In several places below the absence of "standardised methods" is noted. These are cases where TDF can express some operation in several ways, and the installer cannot be expected to spot all of them and generate new diagnostic info.

3.1. Language features currently missing

The following sections list some of the language features known not to be supported by the current specification. It is not intended to be exhaustive.

3.1.1. Data types

Complex numbers.
Fortran alternate RETURNs.

3.1.2. C++ requirements

The reference type is not yet present.
The accessibility attributes (public, private and protected) are not yet present.
No member function information, and no specification of how to deal with name mangling. Pointer to member may need special recognition.
No operations for describing classes and inheritance.

3.1.3. FORTRAN requirements

Main PROGRAM attribute missing.
Fortran optional parameters may need special treatment
Use of COMMON is not explicit in TDF.
Fortran77 etc. has a string type, which could be implemented in several ways (other languages need this, but they may differ on the same machine).

3.1.4. Other requirements

No standardised method for describing static link info. TDF can express such programs, but the link could be stored in several ways.
No standardised method for describing arrays with either non-constant bounds, and/or where the bounds are present in the running image. (The upper_bound and lower_bound EXPs are sufficiently powerful, but needs some rules)
No way to name a lexical block.
Formal parameters with default values cannot have the default made visible.
Variables which are constant, and have been inlined everywhere may be a problem.
No standardised method of describing the discriminant part of a discriminated union (in TDF probably represented by a struct containing the discriminant and the union).
The distinction between ANSI prototyped and non-prototyped functions (this is a real problem for functions taking float)
No standardised method for PASCAL sets.
No standardised method for subrange types.
PASCAL and Modula have a WITH construct to change semantics of record field lookup. No standardised method for documenting this.

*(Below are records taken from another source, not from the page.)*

import Summits.Ventures.PackingBounds.Energy.TenPointCkSixGramDataY
import Summits.Ventures.PackingBounds.Energy.TenPointCkSixXData
import Summits.Ventures.PackingBounds.Energy.TenPointCkSixXDataP
import Summits.Ventures.PackingBounds.Energy.GramCongrCheckCols
import HarnessLib

/-!
# The congruence `X = P (S·Y) Pᵀ` of `e3pt-sharp-n4N10ck6d8-rat.json`: chunk file `CongrFacts1x5` (kernel evaluation on integer data)

Framing: lottery ticket; floor = certified bounds/negative ranges. Venture `PackingBounds`, cell
`pub-packcert`, energy family E3PT (pub-packcert-energy gen 15; n = 4, d = 8 kernel route = KERNEL-D6 double data route, size-split, list-route SOS bridge).

`decide +kernel` checks `xW6_{ab} = Σ_i Σ_j bW6_{ai} yW6_{ij} bW6_{bj}` (`GramData.checkCongr` for row ranges, `GramData.checkCongrCols` for column
ranges of a dense row; zero entries of `bW6` skipped); collected in `TenPointCkSixCongrFacts`.
-/

namespace Summit.Ventures.PackingBounds.Energy.PentagonsSixD8

open Summit.Ventures.PackingBounds.Energy.GramData

set_option maxRecDepth 100000 in
set_option maxHeartbeats 0 in
/-- Row 10, columns 18–18 of `X = P (S·Y) Pᵀ` (kernel evaluation). -/
theorem congrW6_10c_18_19 : checkCongrCols 10 18 19 bW6 yW6 xW6 = true := by decide +kernel

end Summit.Ventures.PackingBounds.Energy.PentagonsSixD8
import Literature.NumberTheory.Transcendental.TubbsPeriodsIndependenceZeroEst
import HarnessLib

/-!
# Tubbs 1990, Theorem 4 (periods form) — the analytic layer (Schwarz's lemma)

Topic `Literature/NumberTheory/Transcendental` (trunk T-TRANSCEND). Third layer of the proof of the
named fact `Literature.NumberTheory.Transcendental.Tubbs1990_thm4_periods`
(`TubbsPeriodsIndependence.lean`; R. Tubbs, J. Number Theory 35 (1990), Thm 4 p. 112 and §5):
`trdeg_ℚ ℚ(g₂, g₃, ω₁, ω₂, c, e^{cω₁}, e^{cω₂}) ≥ 2`.

Tubbs §5, p. 126: "we apply Schwartz' lemma on discs of radii `c₃₅ S` and `c₃₆ S^{1+ε}` to obtain
`log |F^{(t₀)}(y₀)| < -c₃₇ T S² log S`". This file carries out that step for the auxiliary
function of `TubbsPeriodsIndependenceZeroEst.lean`, exactly as the tree does it for Chudnovsky's
theorem on periods (`ChudnovskyAnalytic.lean`, whose statements and proofs are followed line by
line; only the auxiliary function changes):

* `Tubbs.affF` — the meromorphic auxiliary function `F_p(z) = ∑ p_{ijk} zⁱ e^{jcz} ℘(z)ᵏ`
  (`i, k ≤ D`, `j ≤ L₁`); off the lattice the entire function `Tubbs.auxF` of the zero-estimate
  layer is `σ(z)^{3D} F_p(z)` (`auxF_eq`), so orders of vanishing and the first non-vanishing
  derivative transfer between the two (`forall_iteratedDeriv_auxF_eq_zero_iff`,
  `iteratedDeriv_auxF_eq_of_vanishing`);
* `norm_auxF_le` — growth of order two: `‖auxF(z)‖ ≤ ‖p‖ exp(C (D + L₁ + 1)(1 + |z|²))`;
* `norm_auxF_le_of_zeros` — Schwarz's lemma (`Baker1975.Analytic.norm_le_of_analyticOrderAt`): if
  `auxF` vanishes to order `≥ T` at the `X²` points `ω₁/2 + n₁ω₁ + n₂ω₂` (`n₁, n₂ < X`), then
  `‖auxF(w)‖ ≤ ‖p‖ exp(C (D + L₁ + 1) ϱ²) exp(-T X²)` for `|w| ≤ ϱ`, `ϱ ≥ r₀ X`;
* `le_norm_weierstrassSigma_add_latt` — the lower bound `‖σ(k + n₁ω₁ + n₂ω₂)‖ ≥ c₁ e^{-C₁ X²}`
  (`n₁, n₂ ≤ X`) on compact sets off the lattice (iterated quasi-periodicity);
* `norm_iteratedDeriv_affF_le_of_zeros` — the fundamental upper bound
  `|F_p^{(j)}(ω₁/2 + n₁ω₁ + n₂ω₂)| ≤ ‖p‖ · j! · exp(C ((D + L₁ + 1) X² + j)) · exp(-T X²)`
  (`n₁, n₂ < X`), by division by `σ^{3D}` on a small circle and Cauchy's inequality.

All constants are existentially quantified and depend only on the lattice and on `c`. Everything is
PROVED; the only definition is `affF`.

## References

* R. Tubbs, J. Number Theory 35 (1990), §5 pp. 124–127. [Tubbs1990]
* G. V. Chudnovsky, *Contributions to the theory of transcendental numbers* (1984), Ch. 7 §3
  (Schwarz's lemma for `σ^{3L}F`). [Chudnovsky1984]
* A. Baker, *Transcendental Number Theory* (1975), Ch. 2 Lemma 4 (maximum modulus with
  multiplicities). [Baker1975]
-/

noncomputable section

open Complex Metric Set Filter Topology
open scoped PeriodPair

namespace Literature.NumberTheory.Transcendental

namespace Tubbs

variable (L : PeriodPair) (c : ℂ)

/-! ### The meromorphic auxiliary function and its relation to `auxF` -/

/-- **The auxiliary function** `F_p(z) = ∑ p_{ijk} zⁱ e^{jcz} ℘(z)ᵏ` (meromorphic, poles on the
lattice). [cite: Tubbs1990, §5 Prop. 5.1 (p. 125)] -/
def affF (D L₁ : ℕ) (p : Coeff D L₁ → ℂ) (z : ℂ) : ℂ :=
  ∑ ijk : Coeff D L₁, p ijk * (z ^ (ijk.1 : ℕ) * cexp ((ijk.2.1 : ℕ) * (c * z)) * ℘[L] z ^ (ijk.2.2 : ℕ))

variable {D L₁ : ℕ}

/-- **`auxF = σ^{3D} · F_p` off the lattice.** [folklore] -/
theorem auxF_eq (p : Coeff D L₁ → ℂ) {z : ℂ} (hz : z ∉ L.lattice) :
    auxF L c D L₁ p z = L.weierstrassSigma z ^ (3 * D) * affF L c D L₁ p z := by
  rw [auxF, affF, Finset.mul_sum]
  refine Finset.sum_congr rfl fun ijk _ => ?_
  obtain ⟨h0, h1, -⟩ := PeriodPair.univExtP_eq hz
  rw [h0, h1]
  have hk : (ijk.2.2 : ℕ) ≤ D := Nat.le_of_lt_succ ijk.2.2.isLt
  have hpow : (L.weierstrassSigma z ^ 3 * ℘[L] z) ^ (ijk.2.2 : ℕ) * (L.weierstrassSigma z ^ 3) ^ (D - ijk.2.2) =
      L.weierstrassSigma z ^ (3 * D) * ℘[L] z ^ (ijk.2.2 : ℕ) := by
    rw [mul_pow, ← pow_mul, ← pow_mul, show L.weierstrassSigma z ^ (3 * (ijk.2.2 : ℕ)) * ℘[L] z ^ (ijk.2.2 : ℕ) *
      L.weierstrassSigma z ^ (3 * (D - ijk.2.2)) = L.weierstrassSigma z ^ (3 * (ijk.2.2 : ℕ) + 3 * (D - ijk.2.2)) *
        ℘[L] z ^ (ijk.2.2 : ℕ) by ring, ← Nat.mul_add, Nat.add_sub_cancel' hk]
  rw [hpow]; ring

/-- `F_p` is analytic off the lattice. [folklore] -/
theorem analyticAt_affF (p : Coeff D L₁ → ℂ) {z : ℂ} (hz : z ∉ L.lattice) : AnalyticAt ℂ (affF L c D L₁ p) z := by
  unfold affF
  refine Finset.analyticAt_fun_sum _ fun ijk _ => analyticAt_const.mul ?_
  refine ((analyticAt_id.pow _).mul ?_).mul ((L.analyticOnNhd_weierstrassP z hz).pow _)
  exact analyticAt_cexp.comp (analyticAt_const.mul (analyticAt_const.mul analyticAt_id))

/-- `F_p` is differentiable off the lattice. [folklore] -/
theorem differentiableOn_affF (p : Coeff D L₁ → ℂ) : DifferentiableOn ℂ (affF L c D L₁ p) (L.lattice : Set ℂ)ᶜ :=
  fun _ hz => (analyticAt_affF L c p hz).differentiableAt.differentiableWithinAt

/-- Near a point off the lattice, `auxF = σ^{3D} F_p`. [folklore] -/
theorem auxF_eventuallyEq (p : Coeff D L₁ → ℂ) {z : ℂ} (hz : z ∉ L.lattice) :
    auxF L c D L₁ p =ᶠ[𝓝 z] fun w => L.weierstrassSigma w ^ (3 * D) * affF L c D L₁ p w := by
  have hopen : IsOpen ((L.lattice : Set ℂ)ᶜ) := L.isClosed_lattice.isOpen_compl
  filter_upwards [hopen.mem_nhds hz] with w hw
  exact auxF_eq L c p hw

/-- `σ` is entire. [folklore] -/
theorem differentiable_sigma : Differentiable ℂ L.weierstrassSigma := L.differentiable_weierstrassSigma_holds

/-- **Transfer of the order of vanishing** between `auxF` and `F_p` at a point off the lattice. [folklore] -/
theorem forall_iteratedDeriv_auxF_eq_zero_iff (p : Coeff D L₁ → ℂ) {z : ℂ} (hz : z ∉ L.lattice) (T : ℕ) :
    (∀ k < T, iteratedDeriv k (auxF L c D L₁ p) z = 0) ↔ ∀ k < T, iteratedDeriv k (affF L c D L₁ p) z = 0 := by
  -- shift to `0`
  have hshift : ∀ (F : ℂ → ℂ) (k : ℕ), iteratedDeriv k F z = iteratedDeriv k (fun t => F (z + t)) 0 := fun F k => by
    rw [iteratedDeriv_comp_const_add k F z]
    simp
  have hfa : AnalyticAt ℂ (fun t : ℂ => affF L c D L₁ p (z + t)) 0 :=
    (analyticAt_affF L c p (by simpa using hz)).comp (analyticAt_const.add analyticAt_id)
  have hga : AnalyticAt ℂ (fun t : ℂ => L.weierstrassSigma (z + t) ^ (3 * D)) 0 :=
    (((differentiable_sigma L).analyticAt _).comp (analyticAt_const.add analyticAt_id)).pow _
  have hg0 : L.weierstrassSigma (z + 0) ^ (3 * D) ≠ 0 := by
    rw [add_zero]; exact pow_ne_zero _ (L.weierstrassSigma_ne_zero hz)
  have key := AnalyticGroupModel.forall_iteratedDeriv_mul_eq_zero_iff_of_ne_zero hfa hga hg0 T
  -- `t ↦ auxF (z + t)` is the product near `0`
  have hprod : (fun t : ℂ => auxF L c D L₁ p (z + t)) =
      fun t => L.weierstrassSigma (z + t) ^ (3 * D) * affF L c D L₁ p (z + t) := by
    funext t
    by_cases ht : z + t ∈ L.lattice
    · -- on the lattice `σ = 0`, and `auxF = 0` as well (`P₀ = σ³`, `P₁ = σ(σ′² - σσ″)` vanish there)
      have hσ : L.weierstrassSigma (z + t) = 0 := L.weierstrassSigma_coe ⟨z + t, ht⟩
      rcases Nat.eq_zero_or_pos D with hD | hD
      · subst hD
        simp [auxF, affF, hσ]
      · rw [hσ, zero_pow (by omega), zero_mul, auxF]
        refine Finset.sum_eq_zero fun ijk _ => ?_
        have h0 : L.univExtP 0 (z + t) = 0 := by
          rw [PeriodPair.univExtP_zero, PeriodPair.sigmaDeriv_zero_eq, hσ]; simp
        have h1 : L.univExtP 1 (z + t) = 0 := by
          rw [PeriodPair.univExtP_one, PeriodPair.sigmaDeriv_zero_eq, hσ]; simp
        rcases Nat.eq_zero_or_pos (ijk.2.2 : ℕ) with hk | hk
        · rw [hk, Nat.sub_zero, h0, zero_pow (by omega)]; ring
        · rw [h1, zero_pow (by omega)]; ring
    · exact auxF_eq L c p ht
  constructor
  · intro h k hk
    rw [hshift]
    refine key.mp (fun j hj => ?_) k hk
    rw [← hprod, ← hshift]
    exact h j hj
  · intro h k hk
    rw [hshift, hprod]
    refine key.mpr (fun j hj => ?_) k hk
    rw [← hshift]
    exact h j hj

/-- **The first non-vanishing derivative**: if `F_p^{(j)}(z) = 0` for `j < t₀` then
`auxF^{(t₀)}(z) = σ(z)^{3D} · F_p^{(t₀)}(z)` (Leibniz). [folklore] -/
theorem iteratedDeriv_auxF_eq_of_vanishing (p : Coeff D L₁ → ℂ) {z : ℂ} (hz : z ∉ L.lattice) {t₀ : ℕ}
    (h : ∀ k < t₀, iteratedDeriv k (affF L c D L₁ p) z = 0) :
    iteratedDeriv t₀ (auxF L c D L₁ p) z = L.weierstrassSigma z ^ (3 * D) * iteratedDeriv t₀ (affF L c D L₁ p) z := by
  rw [(auxF_eventuallyEq L c p hz).iteratedDeriv_eq]
  have hf : ContDiffAt ℂ t₀ (affF L c D L₁ p) z := (analyticAt_affF L c p hz).contDiffAt
  have hg : ContDiffAt ℂ t₀ (fun w => L.weierstrassSigma w ^ (3 * D)) z :=
    (((differentiable_sigma L).analyticAt z).pow _).contDiffAt
  rw [show (fun w => L.weierstrassSigma w ^ (3 * D) * affF L c D L₁ p w) =
    (fun w => L.weierstrassSigma w ^ (3 * D)) * affF L c D L₁ p from rfl, iteratedDeriv_mul hg hf,
    Finset.sum_range_succ', Finset.sum_eq_zero fun i hi => ?_]
  · rw [Nat.choose_zero_right, Nat.cast_one, one_mul, Nat.sub_zero, iteratedDeriv_zero, zero_add]
  · rw [Finset.mem_range] at hi
    rw [h (t₀ - (i + 1)) (by omega), mul_zero]

/-! ### Growth of `auxF` -/

/-- `‖p_{ijk}‖ ≤ ‖p‖`. [folklore] -/
theorem norm_apply_le (p : Coeff D L₁ → ℂ) (l : Coeff D L₁) : ‖p l‖ ≤ ‖p‖ := norm_le_pi_norm p l

/-- `t ≤ exp(1 + t²)`. [folklore] -/
theorem le_exp_one_add_sq (t : ℝ) : t ≤ Real.exp (1 + t ^ 2) := by
  have := Chudnovsky.one_add_le_exp_one_add_sq t
  linarith

/-- **Growth of `auxF`**: `‖auxF(z)‖ ≤ ‖p‖ exp(C (D + L₁ + 1)(1 + |z|²))`, with `C` depending only
on the lattice and `c` (`(D+1)²(L₁+1)` terms, each `zⁱ e^{jcz}` times a product of `D` blocks of
order two). [cite: Tubbs1990, §5 p. 126] -/
theorem norm_auxF_le :
    ∃ C : ℝ, 0 ≤ C ∧ ∀ (D L₁ : ℕ) (p : Coeff D L₁ → ℂ) (z : ℂ),
      ‖auxF L c D L₁ p z‖ ≤ ‖p‖ * Real.exp (C * (D + L₁ + 1) * (1 + ‖z‖ ^ 2)) := by
  obtain ⟨C₀, hC₀, hP⟩ := L.exists_norm_univExtP_univExtZ_le
  refine ⟨C₀ + ‖c‖ + 3, by positivity, fun D L₁ p z => ?_⟩
  set t : ℝ := 1 + ‖z‖ ^ 2 with ht
  have ht1 : 1 ≤ t := by rw [ht]; nlinarith [norm_nonneg z]
  have hzt : ‖z‖ ≤ t := by rw [ht]; nlinarith [norm_nonneg z, sq_nonneg (‖z‖ - 1)]
  set E : ℝ := Real.exp (C₀ * t) with hE
  have hE1 : 1 ≤ E := Real.one_le_exp (by positivity)
  -- each term
  have hterm : ∀ l : Coeff D L₁,
      ‖p l * (z ^ (l.1 : ℕ) * cexp ((l.2.1 : ℕ) * (c * z)) * (L.univExtP 1 z ^ (l.2.2 : ℕ) * L.univExtP 0 z ^ (D - l.2.2)))‖ ≤
        ‖p‖ * (Real.exp (D * t) * Real.exp (L₁ * ‖c‖ * t) * E ^ D) := by
    intro l
    have hl1 : (l.1 : ℕ) ≤ D := Nat.lt_succ_iff.mp l.1.isLt
    have hl2 : (l.2.1 : ℕ) ≤ L₁ := Nat.lt_succ_iff.mp l.2.1.isLt
    have hl3 : (l.2.2 : ℕ) ≤ D := Nat.lt_succ_iff.mp l.2.2.isLt
    rw [norm_mul]
    refine mul_le_mul (norm_apply_le p l) ?_ (norm_nonneg _) (norm_nonneg _)
    rw [norm_mul, norm_mul]
    refine mul_le_mul (mul_le_mul ?_ ?_ (norm_nonneg _) (by positivity)) ?_ (norm_nonneg _) (by positivity)
    · -- `‖z‖^i ≤ exp(t)^i ≤ exp(D t)`
      rw [norm_pow]
      calc ‖z‖ ^ (l.1 : ℕ) ≤ Real.exp t ^ (l.1 : ℕ) :=
            pow_le_pow_left₀ (norm_nonneg _) (hzt.trans (by linarith [Real.add_one_le_exp t])) _
        _ ≤ Real.exp t ^ D := pow_le_pow_right₀ (Real.one_le_exp (by linarith)) hl1
        _ = Real.exp (D * t) := by rw [← Real.exp_nat_mul]
    · -- `‖e^{jcz}‖ ≤ exp(L₁ ‖c‖ t)`
      rw [Complex.norm_exp]
      refine Real.exp_le_exp.mpr ?_
      calc ((l.2.1 : ℕ) * (c * z)).re ≤ ‖((l.2.1 : ℕ) : ℂ) * (c * z)‖ := Complex.re_le_norm _
        _ = (l.2.1 : ℕ) * (‖c‖ * ‖z‖) := by rw [norm_mul, norm_mul, Complex.norm_natCast]
        _ ≤ L₁ * (‖c‖ * t) := by
            refine mul_le_mul (by exact_mod_cast hl2) (mul_le_mul_of_nonneg_left hzt (norm_nonneg _))
              (by positivity) (by positivity)
        _ = L₁ * ‖c‖ * t := by ring
    · -- the blocks
      rw [norm_mul, norm_pow, norm_pow]
      calc ‖L.univExtP 1 z‖ ^ (l.2.2 : ℕ) * ‖L.univExtP 0 z‖ ^ (D - l.2.2) ≤ E ^ (l.2.2 : ℕ) * E ^ (D - l.2.2) := by
            gcongr
            · exact (hP 1 z).1
            · exact (hP 0 z).1
        _ = E ^ D := by rw [← pow_add, Nat.add_sub_cancel' hl3]
  have hcard : (Finset.univ : Finset (Coeff D L₁)).card = (D + 1) * ((L₁ + 1) * (D + 1)) := by
    simp [Coeff, Fintype.card_prod, Fintype.card_fin]
  have hn : ∀ n : ℕ, ((n + 1 : ℕ) : ℝ) ≤ Real.exp ((n + 1 : ℕ) * t) := fun n =>
    calc ((n + 1 : ℕ) : ℝ) ≤ (n + 1 : ℕ) * t := le_mul_of_one_le_right (by positivity) ht1
      _ ≤ (n + 1 : ℕ) * t + 1 := by linarith
      _ ≤ Real.exp ((n + 1 : ℕ) * t) := Real.add_one_le_exp _
  calc ‖auxF L c D L₁ p z‖ ≤ ∑ l, ‖p l * (z ^ (l.1 : ℕ) * cexp ((l.2.1 : ℕ) * (c * z)) *
        (L.univExtP 1 z ^ (l.2.2 : ℕ) * L.univExtP 0 z ^ (D - l.2.2)))‖ := norm_sum_le _ _
    _ ≤ ∑ _l : Coeff D L₁, ‖p‖ * (Real.exp (D * t) * Real.exp (L₁ * ‖c‖ * t) * E ^ D) :=
        Finset.sum_le_sum fun l _ => hterm l
    _ = ((D + 1 : ℕ) * (((L₁ + 1 : ℕ) : ℝ) * (D + 1 : ℕ))) * (‖p‖ * (Real.exp (D * t) * Real.exp (L₁ * ‖c‖ * t) * E ^ D)) := by
        rw [Finset.sum_const, hcard, nsmul_eq_mul]; push_cast; ring
    _ ≤ (Real.exp ((D + 1 : ℕ) * t) * (Real.exp ((L₁ + 1 : ℕ) * t) * Real.exp ((D + 1 : ℕ) * t))) *
        (‖p‖ * (Real.exp (D * t) * Real.exp (L₁ * ‖c‖ * t) * E ^ D)) := by
        gcongr
        · exact hn D
        · exact hn L₁
        · exact hn D
    _ = ‖p‖ * (Real.exp ((D + 1 : ℕ) * t) * Real.exp ((L₁ + 1 : ℕ) * t) * Real.exp ((D + 1 : ℕ) * t) *
        Real.exp (D * t) * Real.exp (L₁ * ‖c‖ * t) * E ^ D) := by ring
    _ = ‖p‖ * Real.exp (((D + 1 : ℕ) + (L₁ + 1 : ℕ) + (D + 1 : ℕ) + D + L₁ * ‖c‖ + C₀ * D) * t) := by
        congr 1
        rw [hE, ← Real.exp_nat_mul, ← Real.exp_add, ← Real.exp_add, ← Real.exp_add, ← Real.exp_add,
          ← Real.exp_add]
        congr 1
        push_cast
        ring
    _ ≤ ‖p‖ * Real.exp ((C₀ + ‖c‖ + 3) * (D + L₁ + 1) * t) := by
        refine mul_le_mul_of_nonneg_left (Real.exp_le_exp.mpr ?_) (norm_nonneg _)
        push_cast
        have hD : (0 : ℝ) ≤ D := Nat.cast_nonneg D
        have hL : (0 : ℝ) ≤ L₁ := Nat.cast_nonneg L₁
        have ht0 : 0 ≤ t := by linarith
        nlinarith [mul_nonneg hD ht0, mul_nonneg hL ht0, mul_nonneg (mul_nonneg hC₀ hL) ht0,
          mul_nonneg (mul_nonneg (norm_nonneg c) hD) ht0, mul_nonneg hC₀ ht0, mul_nonneg (norm_nonneg c) ht0]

3.2. Areas for further abstraction

3.2.1. Compilation related

How a running program has been created from several components is of interest when debugging. The present system cannot record all details of how a program has been created. In particular there is no indication of the source language of any piece of TDF, nor of the full name of any of the source files.

3.2.2. C related

At present there is no defined link between the fundamental C types and the VARIETYs etc. used for them. Present installers for 32 bit machines cannot distinguish between int and long when generating diagnostics, other than by means of the standard token names which form part of the C producer language interface.

3.2.3. Naming of types

At present various DIAG_TYPEs have names, some don't. I suspect we should make a separate is_named operation and remove the other names.

3.3. Postscript - ANDF-DE

As this section makes clear, the TDF Diagnostic Specification was only ever really intended to deal with C. As of 1997, a more extensive diagnostic extension to TDF, ANDF-DE, is under development by DDC-I. This has been designed with the requirements of C, C++ and Ada in mind. It is intended that eventually ANDF-DE will be incorporated into the TDF specification, and the diagnostic format described here will be denegrated.